**WHAT THE TASK ASKS**. Copy each line below in which the string "rotor" appears.

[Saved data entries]
* * * * * * * * *

import Summits.HubbardSuperconductivity.HubbardSuperconductivity.Theorems.AnisotropyChordTransferFibre3FinX3Eval

/-!
# Route `AnisotropyChord` / H0 rotor rung: FIN per-`L` GM₃ (X5), `L = 34` — rows `N₁` / D / side-condition cell facts, part `p59`

Kernel facts (`decide +kernel`) for cert cells 138, 139 of the per-`L` grid of `L = 34`: `xbnCellAny2` (row `N₁` on XB2 point wedges recomputed in the kernel, exporting the literal brackets `nt ⊇ T⁺ − 3λ₂` and `tb ⊇ T⁺·D`), `xdCellAnyN0` (row D, reads `nt`), `sdCellAnyZN` (side condition, reads `nt`); evaluators `…FinX3Eval` / `…FinX5Eval`; constants from the compiled design probe (x3probe/x3plan, margins c ×0.985, b ×1.03, aD ×1.03); assembled in `…FinX5GM3ThirtyFour`.
Prover seat `hubbard-h0-rotor-p3` g8; helper for piece A = stmt-HubbardSuperconductivity-23918 of rung 19089 (`--supports`, helper class).
WHAT THIS IS NOT: nothing here proves superconductivity in the Hubbard model (rotor TARGET as worded stays FALSE, g15 verdict); kernel facts for the FIN certificate of ONE conditional reduction.  Tree imports only; zero data; standard axioms.
-/

set_option linter.dupNamespace false
set_option autoImplicit false

namespace Summit.HubbardSuperconductivity.HubbardSuperconductivity.Theorems.AnisotropyChord.Transfer.Fibre3

namespace FinXD

open FinXB FinCell Hole2

set_option maxHeartbeats 4000000 in
/-- row `N₁` of cell 138 of `L = 34` (`c = 14/25`), exporting `nt`, `tb`. [folklore] -/
theorem xn34_138 : xbnCellAny2 34 (49/50 : ℚ) 1361726614242143 1395769779598197 (14/25 : ℚ) ((37618499976912 : ℤ), (54233622872167 : ℤ)) ((4122773408744340 : ℤ), (4241567895625759 : ℤ)) = true := by decide +kernel

set_option maxHeartbeats 4000000 in
/-- row D of cell 138 of `L = 34` (`aD = 39/500`). [folklore] -/
theorem xd34_138 : xdCellAnyN0 34 (49/50 : ℚ) 1361726614242143 1395769779598197 (39/500 : ℚ) ((37618499976912 : ℤ), (54233622872167 : ℤ)) = true := by decide +kernel

set_option maxHeartbeats 4000000 in
/-- side condition of cell 138 of `L = 34` (`c, b = 139/100, aD`). [folklore] -/
theorem sd34_138 : sdCellAnyZN 34 (49/50 : ℚ) 100 1361726614242143 1395769779598197 ((14/25 : ℚ), (139 : ℕ), (39/500 : ℚ)) ((37618499976912 : ℤ), (54233622872167 : ℤ)) = true := by decide +kernel

set_option maxHeartbeats 4000000 in
/-- row `N₁` of cell 139 of `L = 34` (`c = 111/200`), exporting `nt`, `tb`. [folklore] -/
theorem xn34_139 : xbnCellAny2 34 (49/50 : ℚ) 1395769779598197 1430664024088152 (111/200 : ℚ) ((40146640429613 : ℤ), (58113691368418 : ℤ)) ((4227430421916228 : ℤ), (4350131320940850 : ℤ)) = true := by decide +kernel

set_option maxHeartbeats 4000000 in
/-- row D of cell 139 of `L = 34` (`aD = 39/500`). [folklore] -/
theorem xd34_139 : xdCellAnyN0 34 (49/50 : ℚ) 1395769779598197 1430664024088152 (39/500 : ℚ) ((40146640429613 : ℤ), (58113691368418 : ℤ)) = true := by decide +kernel

set_option maxHeartbeats 4000000 in
/-- side condition of cell 139 of `L = 34` (`c, b = 143/100, aD`). [folklore] -/
theorem sd34_139 : sdCellAnyZN 34 (49/50 : ℚ) 100 1395769779598197 1430664024088152 ((111/200 : ℚ), (143 : ℕ), (39/500 : ℚ)) ((40146640429613 : ℤ), (58113691368418 : ℤ)) = true := by decide +kernel

end FinXD

end Summit.HubbardSuperconductivity.HubbardSuperconductivity.Theorems.AnisotropyChord.Transfer.Fibre3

* * * * * * * * *

**TASK OUTPUT**.
# Route `AnisotropyChord` / H0 rotor rung: FIN per-`L` GM₃ (X5), `L = 34` — rows `N₁` / D / side-condition cell facts, part `p59`
Prover seat `hubbard-h0-rotor-p3` g8; helper for piece A = stmt-HubbardSuperconductivity-23918 of rung 19089 (`--supports`, helper class).
WHAT THIS IS NOT: nothing here proves superconductivity in the Hubbard model (rotor TARGET as worded stays FALSE, g15 verdict); kernel facts for the FIN certificate of ONE conditional reduction.  Tree imports only; zero data; standard axioms.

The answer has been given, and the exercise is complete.